II.         Motion to Suppress

{13}     Defendant claims the district court erred by denying her motion to suppress the heroin and other physical evidence that Sergeant Yara seized as a result of the investigative detention. Specifically, Defendant argues that when Sergeant Yara detained her, he lacked reasonable suspicion to believe that she had committed, or was about to commit, a crime. According to Defendant, the tip that Sergeant Yara relied on did not implicate her in any criminal activity, and Sergeant Yara relied on a speculative hunch.

A.        Standard of Review

{14}     Our “review of a district court’s decision regarding a motion to suppress evidence involves mixed questions of fact and law.” State v. Funderburg, 2008-NMSC-026, ¶ 10, 144 N.M. 37, 183 P.3d 922 (internal quotation marks and citation omitted). Because neither party challenges the district court’s findings of fact, we review only the legal conclusions the district court drew in denying Defendant’s motion to suppress. State v. Morales, 2005-NMCA-027, ¶ 8, 137 N.M. 73, 107 P.3d 513. We “review the entire record to determine whether there was sufficient evidence to support the [district] court’s denial of the motion to suppress.” State v. Monafo, 2016-NMCA-092, ¶ 10, 384 P.3d 134. Our task is to review the application of the law to the unchallenged facts, “making a de novo determination of the constitutional reasonableness of a search or seizure.” State v. Olson, 2012-NMSC-035, ¶ 9, 285 P.3d 1066 (internal quotation marks and citation omitted). 

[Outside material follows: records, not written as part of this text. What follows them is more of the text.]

import Summits.HodgeConjecture.Ring2.CMFivefoldsCodimTwo
import Literature.AlgebraicGeometry.ComplexMultiplication.SimpleFourfoldImaginaryCentre
import Literature.AlgebraicGeometry.HodgeTheory.SimpleThreefoldCMEmbeddingCaseF
import HarnessLib

/-!
# Ring 2 (cell topic `Summits/HodgeConjecture/Ring2/`; seat `lit`, gen 64, R39): the residual of the fivefold fact `MoonenZarhin1999_codimTwoHodgeClasses_abelianFivefold` in ALBERT'S TERMS — case (e) with `End⁰(T) = k`, case (g) with `End⁰(F) ⊋ k` a quartic field or a quaternion algebra over `k`

HONEST FRAMING (cell `pub-hodge-ring2`, verbatim): research route conditional on HC_CM; not a corollary;
Q11.4-sentence-2 already refuted in dim ≥ 3. `HC_CM` does NOT occur in this file, nor does Markman's theorem;
everything is UNCONDITIONAL (Tankeev–Ribet is a HYPOTHESIS of one theorem). Theorems only — no definition, no named
fact, no `sorry`. No case of the Hodge conjecture is claimed.

THE PRINT. B. Moonen, Yu. Zarhin, Math. Ann. **315** (1999), Thm. 0.2 cases (e) «`X ∼ X₁² × X₂`, `X₁, X₂` as in (a)»
(so `k = End⁰(X₁) ↪ End⁰(X₂)`, `X₂` a simple threefold: `End⁰(X₂) = k` (a1) or a sextic CM field `⊇ k` (a2)) and (g)
«`X₂` a simple abelian fourfold such that there exists an embedding `k ↪ End⁰(X₂)` via which `k` acts on `T_{X₂,0}`
with multiplicities `(1,3)`»; §2 (2.4) (simple threefolds: Types I(1), I(3), IV(1,1), IV(3,1)) and the `g = 4`
paragraph; D. Mumford, *Abelian Varieties*, §21 (Albert's table: `e d² ∣ 2g`).

THIS FILE sharpens the companion localisation `CMFivefoldsCodimTwo.moonenZarhin1999_codimTwoHodgeClasses_abelianFivefold_iff_residual_not_isOfCMType`
(the fivefold fact ↔ its instances at NON-CM fivefolds in three classes) by reading the two non-CM residual classes
in Albert's table:
* §1 `finrank_endAlgebra_eq_two_of_caseE` — in case (e), `T` NOT of CM type forces `dim_ℚ End⁰(T) = 2`, i.e.
  `End⁰(T) = k` (case (a1); the tree's `finrank_endAlgebra_eq_two_or_isOfCMType_of_dim_eq_three_of_ringHom`).
* §2 **`moonenZarhin1999_codimTwoHodgeClasses_abelianFivefold_iff_residual_albert`** — the fivefold fact ↔ its
  instances at (α) the SIMPLE fivefolds NOT of CM type [Tankeev–Ribet]; (β) case (e) ∩ (a1): `X ∼ E × (E × T)`, `E` a
  CM elliptic curve, `T` a simple threefold with `dim_ℚ End⁰(T) = 2` and `End⁰(E) ↪ End⁰(T)` [Thm. 0.2 (1)]; (γ) case (g)
  with `X ∼ F × C`, `C` a CM elliptic curve (`χ ≫ χ = -d'`), `F` a simple fourfold NOT of CM type carrying a CENTRAL
  `φ`, `φ ≫ φ = -(M²d')`, of unbalanced multiplicities, and `End⁰(F)` EITHER a quartic FIELD (Type IV(2,1) `⊋ k`) OR of
  degree `8` with centre of degree `2` (a quaternion algebra over `k`) [Thm. 0.2 (3) with `End⁰(X₂) ⊋ k`] — by the
  Literature lane's `isField_or_finrank_eq_eight_of_dim_eq_four_of_not_isOfCMType_of_hom` (Albert at `g = 4`);
  `…_of_tankeevRibet`: granted Tankeev–Ribet, ↔ (β) ∧ (γ).

WHAT IS NOT CLAIMED: the fact is NOT discharged; (β) and (γ) are exactly the non-CM rows of Thm. 0.2 (1) and (3) the
tree has not proved (the quaternion-over-`k` cell of (γ) is not excluded here: that `k` central with multiplicities
`(1,3)` is incompatible with `d = 2` is a representation-theoretic remark the tree does not have); nothing on `B² ≠ D²`.

## References
* [MoonenZarhin1999LowDim] B. Moonen, Yu. Zarhin, Math. Ann. 315 (1999) 711–733, Thm. 0.2 (1), (3), cases (e), (g),
  §2 (2.4) and the `g = 4` paragraph, §5 (5.11)–(5.12).
* [MumfordAV1970] D. Mumford, *Abelian Varieties* (1970), §19 Cor. 2, §21 (pp. 201–202).
* [SilvermanAEC2009] J. H. Silverman, GTM 106 (2009), III.9 Cor. 9.4.
* [Ribet1983] K. A. Ribet, Amer. J. Math. 105 (1983) (with Tankeev: simple abelian varieties of prime dimension).
-/

noncomputable section

open CategoryTheory CategoryTheory.Limits

namespace Summit.HodgeConjecture.Ring2.NonCMFivefoldsCodimTwoResidual

open Literature.AlgebraicGeometry.Motives (AbelianVariety)
open Literature.AlgebraicGeometry.Motives.AbelianVariety
open Literature.AlgebraicGeometry.HodgeTheory
open Literature.AlgebraicGeometry.ComplexMultiplication
  (isField_or_finrank_eq_eight_of_dim_eq_four_of_not_isOfCMType_of_hom)
open Literature.AlgebraicGeometry.Milne1999 (IsOfCMType)
open Summit.HodgeConjecture.Ring2.CMFivefoldsCodimTwo

variable {X : AbelianVariety ℂ}

/-! ### §1 Case (e) with `T` not of CM type is case (e) ∩ (a1): `End⁰(T) = k` -/

/-- **In case (e), `T` NOT of CM type means `dim_ℚ End⁰(T) = 2`** (`End⁰(E) = k ↪ End⁰(T)`, `T` a simple threefold:
`End⁰(T)` is `k` or a sextic CM field `⊇ k`, the latter being CM type — Moonen–Zarhin (2.4), the tree's
`finrank_endAlgebra_eq_two_or_isOfCMType_of_dim_eq_three_of_ringHom`; the complex multiplication `χ` of `E` from
`EllipticCurve.isOfCMType_iff_exists_mul_self_eq_neg`). [cite: MoonenZarhin1999LowDim, §2 (2.4) and §5 (5.3)]
[cite: SilvermanAEC2009, III.9 Cor. 9.4] -/
theorem finrank_endAlgebra_eq_two_of_caseE {E T : AbelianVariety ℂ} (hE1 : E.dim = 1) (hEcm : IsOfCMType E)
    (hTs : T.IsSimple) (hT3 : T.dim = 3) (hT : ¬ IsOfCMType T) (j : E.endAlgebra →+* T.endAlgebra) :
    Module.finrank ℚ T.endAlgebra = 2 := by
  obtain ⟨χ, d, hd, hχ⟩ :=
    (Literature.NumberTheory.ComplexMultiplication.EllipticCurve.isOfCMType_iff_exists_mul_self_eq_neg hE1).1 hEcm
  have hχ' : χ ≫ χ = -(d • 𝟙 E) := by
    rw [← CategoryTheory.End.mul_def, hχ, ← nsmul_one d]
    rfl
  exact (finrank_endAlgebra_eq_two_or_isOfCMType_of_dim_eq_three_of_ringHom hTs hT3 hd hχ' j).resolve_right hT

/-! ### §2 The residual in Albert's terms -/

/-- **LOCALISATION OF THE NAMED FACT IN ALBERT'S TERMS.** `MoonenZarhin1999_codimTwoHodgeClasses_abelianFivefold` is
EQUIVALENT to its instances at: (α) the SIMPLE fivefolds NOT of CM type [Tankeev–Ribet]; (β) case (e) ∩ (a1) —
`X ∼ E × (E × T)`, `E` a CM elliptic curve, `T` a simple threefold NOT of CM type with `dim_ℚ End⁰(T) = 2` (`= k`) and
`End⁰(E) ↪ End⁰(T)` [Thm. 0.2 (1)]; (γ) case (g) with `End⁰(F) ⊋ k` — `X ∼ F × C`, `C` an elliptic curve with
`χ ≫ χ = -d'`, `F` a simple fourfold NOT of CM type with `End⁰(F)` a quartic FIELD or `[End⁰(F):ℚ] = 8` with centre of
degree `2`, a CENTRAL `φ` on `F` with `φ ≫ φ = -(M²d')` of unbalanced multiplicities, `dim_ℚ End⁰(F) ≠ 2` [Thm. 0.2 (3)].
[cite: MoonenZarhin1999LowDim, Thm. 0.2 (1)–(4), §2 (2.4) and §5 (5.1), (5.11)] [cite: MumfordAV1970, §21 (pp. 201–202)] -/
theorem moonenZarhin1999_codimTwoHodgeClasses_abelianFivefold_iff_residual_albert :
    MoonenZarhin1999_codimTwoHodgeClasses_abelianFivefold ↔
      (∀ A : AbelianVariety ℂ, A.dim = 5 → A.IsSimple → ¬ IsOfCMType A → IsCodimTwoDivisorPullbackGenerated A) ∧
      (∀ A : AbelianVariety ℂ, A.dim = 5 →
        (∃ E T : AbelianVariety ℂ, E.dim = 1 ∧ IsOfCMType E ∧ T.IsSimple ∧ T.dim = 3 ∧
          Module.finrank ℚ T.endAlgebra = 2 ∧ ¬ IsOfCMType T ∧
          Nonempty (E.endAlgebra →+* T.endAlgebra) ∧ AbelianVariety.IsIsogenous A (E.prod (E.prod T))) →
        IsCodimTwoDivisorPullbackGenerated A) ∧
      (∀ A : AbelianVariety ℂ, A.dim = 5 →
        (∃ (F C : AbelianVariety ℂ), F.IsSimple ∧ F.dim = 4 ∧ ¬ IsOfCMType F ∧
          ((IsField F.endAlgebra ∧ Module.finrank ℚ F.endAlgebra = 4) ∨
            (Module.finrank ℚ F.endAlgebra = 8 ∧ Module.finrank ℚ (Subalgebra.center ℚ F.endAlgebra) = 2)) ∧
          C.dim = 1 ∧ AbelianVariety.IsIsogenous A (F.prod C) ∧
          ∃ (χ : C ⟶ C) (d' : ℕ), 0 < d' ∧ χ ≫ χ = -(d' • 𝟙 C) ∧ ∃ (φ : F ⟶ F) (M : ℕ), 0 < M ∧
          φ ≫ φ = -((M * M * d') • 𝟙 F) ∧ AbelianVariety.endAlgebra.of F φ ∈ Subalgebra.center ℚ F.endAlgebra ∧
          eigenMultiplicity F φ (Complex.I * (Real.sqrt (M * M * d' : ℕ) : ℂ)) ≠
            eigenMultiplicity F φ (-(Complex.I * (Real.sqrt (M * M * d' : ℕ) : ℂ))) ∧
          Module.finrank ℚ F.endAlgebra ≠ 2) →
        IsCodimTwoDivisorPullbackGenerated A) := by
  rw [moonenZarhin1999_codimTwoHodgeClasses_abelianFivefold_iff_residual_not_isOfCMType]
  refine ⟨fun ⟨hS, hE, hG⟩ => ⟨hS, fun A hA ⟨E, T, hE1, hEcm, hTs, hT3, _, hT, hj, hAET⟩ =>
      hE A hA ⟨E, T, hE1, hEcm, hTs, hT3, hT, hj, hAET⟩, fun A hA ⟨F, C, hFs, hF4, hF, _, hrest⟩ =>
      hG A hA ⟨F, C, hFs, hF4, hF, hrest⟩⟩, fun ⟨hS, hE, hG⟩ => ⟨hS, ?_, ?_⟩⟩
  · rintro A hA ⟨E, T, hE1, hEcm, hTs, hT3, hT, ⟨j⟩, hAET⟩
    exact hE A hA ⟨E, T, hE1, hEcm, hTs, hT3, finrank_endAlgebra_eq_two_of_caseE hE1 hEcm hTs hT3 hT j, hT, ⟨j⟩,
      hAET⟩
  · rintro A hA ⟨F, C, hFs, hF4, hF, hC, hAFC, χ, d', hd', hχ, φ, M, hM, hφ, hφZ, hneq, h2⟩
    exact hG A hA ⟨F, C, hFs, hF4, hF,
      isField_or_finrank_eq_eight_of_dim_eq_four_of_not_isOfCMType_of_hom hFs hF4 hF φ
        (Nat.mul_pos (Nat.mul_pos hM hM) hd') hφ hφZ h2,
      hC, hAFC, χ, d', hd', hχ, φ, M, hM, hφ, hφZ, hneq, h2⟩

/-- **GRANTED THE TANKEEV–RIBET FACT** (HYPOTHESIS `TankeevRibet1983_hodgeClasses_divisorial_powers_simplePrimeDimension`),
the fivefold fact is EQUIVALENT to its instances at case (e) ∩ (a1) and at case (g) with `End⁰(F) ⊋ k` a quartic field
or a quaternion algebra over `k`, `F` not of CM type. [cite: MoonenZarhin1999LowDim, Thm. 0.2 (1), (3) and §2 Thm. (2.7)]
[cite: Ribet1983, Thm. 3] -/
theorem moonenZarhin1999_codimTwoHodgeClasses_abelianFivefold_iff_residual_albert_of_tankeevRibet
    (hTR : TankeevRibet1983_hodgeClasses_divisorial_powers_simplePrimeDimension) :
    MoonenZarhin1999_codimTwoHodgeClasses_abelianFivefold ↔
      (∀ A : AbelianVariety ℂ, A.dim = 5 →
        (∃ E T : AbelianVariety ℂ, E.dim = 1 ∧ IsOfCMType E ∧ T.IsSimple ∧ T.dim = 3 ∧
          Module.finrank ℚ T.endAlgebra = 2 ∧ ¬ IsOfCMType T ∧
          Nonempty (E.endAlgebra →+* T.endAlgebra) ∧ AbelianVariety.IsIsogenous A (E.prod (E.prod T))) →
        IsCodimTwoDivisorPullbackGenerated A) ∧
      (∀ A : AbelianVariety ℂ, A.dim = 5 →
        (∃ (F C : AbelianVariety ℂ), F.IsSimple ∧ F.dim = 4 ∧ ¬ IsOfCMType F ∧
          ((IsField F.endAlgebra ∧ Module.finrank ℚ F.endAlgebra = 4) ∨
            (Module.finrank ℚ F.endAlgebra = 8 ∧ Module.finrank ℚ (Subalgebra.center ℚ F.endAlgebra) = 2)) ∧
          C.dim = 1 ∧ AbelianVariety.IsIsogenous A (F.prod C) ∧
          ∃ (χ : C ⟶ C) (d' : ℕ), 0 < d' ∧ χ ≫ χ = -(d' • 𝟙 C) ∧ ∃ (φ : F ⟶ F) (M : ℕ), 0 < M ∧
          φ ≫ φ = -((M * M * d') • 𝟙 F) ∧ AbelianVariety.endAlgebra.of F φ ∈ Subalgebra.center ℚ F.endAlgebra ∧
          eigenMultiplicity F φ (Complex.I * (Real.sqrt (M * M * d' : ℕ) : ℂ)) ≠
            eigenMultiplicity F φ (-(Complex.I * (Real.sqrt (M * M * d' : ℕ) : ℂ))) ∧
          Module.finrank ℚ F.endAlgebra ≠ 2) →
        IsCodimTwoDivisorPullbackGenerated A) := by
  rw [moonenZarhin1999_codimTwoHodgeClasses_abelianFivefold_iff_residual_albert]
  refine ⟨fun h => ⟨h.2.1, h.2.2⟩, fun h => ⟨fun A hA hs _ => ?_, h.1, h.2⟩⟩
  exact (isDivisorGenerated_powSucc_of_tankeevRibet hTR A (by norm_num : (5 : ℕ).Prime) hA hs 0)
    |>.isCodimTwoDivisorPullbackGenerated

end Summit.HodgeConjecture.Ring2.NonCMFivefoldsCodimTwoResidual

end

B.        Fourth Amendment Principles Governing Investigative Detentions

{15}     We agree with the parties that Sergeant Yara’s initial detention of Defendant, which occurred when he ordered her to show him her hands, was an investigative detention. Under the Fourth Amendment,[2] such detentions “must be justified by something less than probable cause but more than an inarticulate hunch.” State v. Lopez, 1989-NMCA-030, ¶ 7, 109 N.M. 169, 783 P.2d 479. Stated differently, a detention must rest on “specific articulable facts that, judged objectively, would lead a reasonable person to believe criminal activity occurred or was occurring.” Funderburg, 2008-NMSC-026, ¶ 14 (internal quotation marks and citation omitted). “[G]eneralized suspicions are insufficient grounds upon which to base an investigatory detention.” State v. Prince, 2004-NMCA-127, ¶ 17, 136 N.M. 521, 101 P.3d 332. Our Supreme Court has explained that “[a] reasonable suspicion is a particularized suspicion, based on all the circumstances[,] that a particular individual, the one detained, is breaking, or has broken, the law.” Jason L., 2000-NMSC-018, ¶ 20. Whether an officer had reasonable suspicion turns on “the reliability and content of the information” the officer possessed, State v. Robbs, 2006-NMCA-061, ¶ 13, 139 N.M. 569, 136 P.3d 570, “at the inception of the seizure[,]” Jason L., 2000-NMSC-018, ¶ 20. When determining whether reasonable suspicion has arisen from wholly lawful conduct, we analyze the degree of suspicion that attaches to the conduct at issue. State v. Harbison, 2007-NMSC-016, ¶ 15, 141 N.M. 392, 156 P.3d 30.

C.        The District Court Did Not Err by Concluding That Sergeant Yara Had Reasonable Suspicion

{16}     The State contends that the following facts, considered together, constitute reasonable suspicion: (1) Sergeant Yara was investigating possible criminal activity based on a tip that a man and a woman were looking in cars and that the woman appeared to be on narcotics; and (2) Sergeant Yara knew from his experience that the area had a high incidence of narcotics activity and burglaries. We also consider Defendant’s effort to conceal an unknown item because Sergeant Yara observed Defendant do so before he detained her and because the district court included that fact in its order denying Defendant’s motion.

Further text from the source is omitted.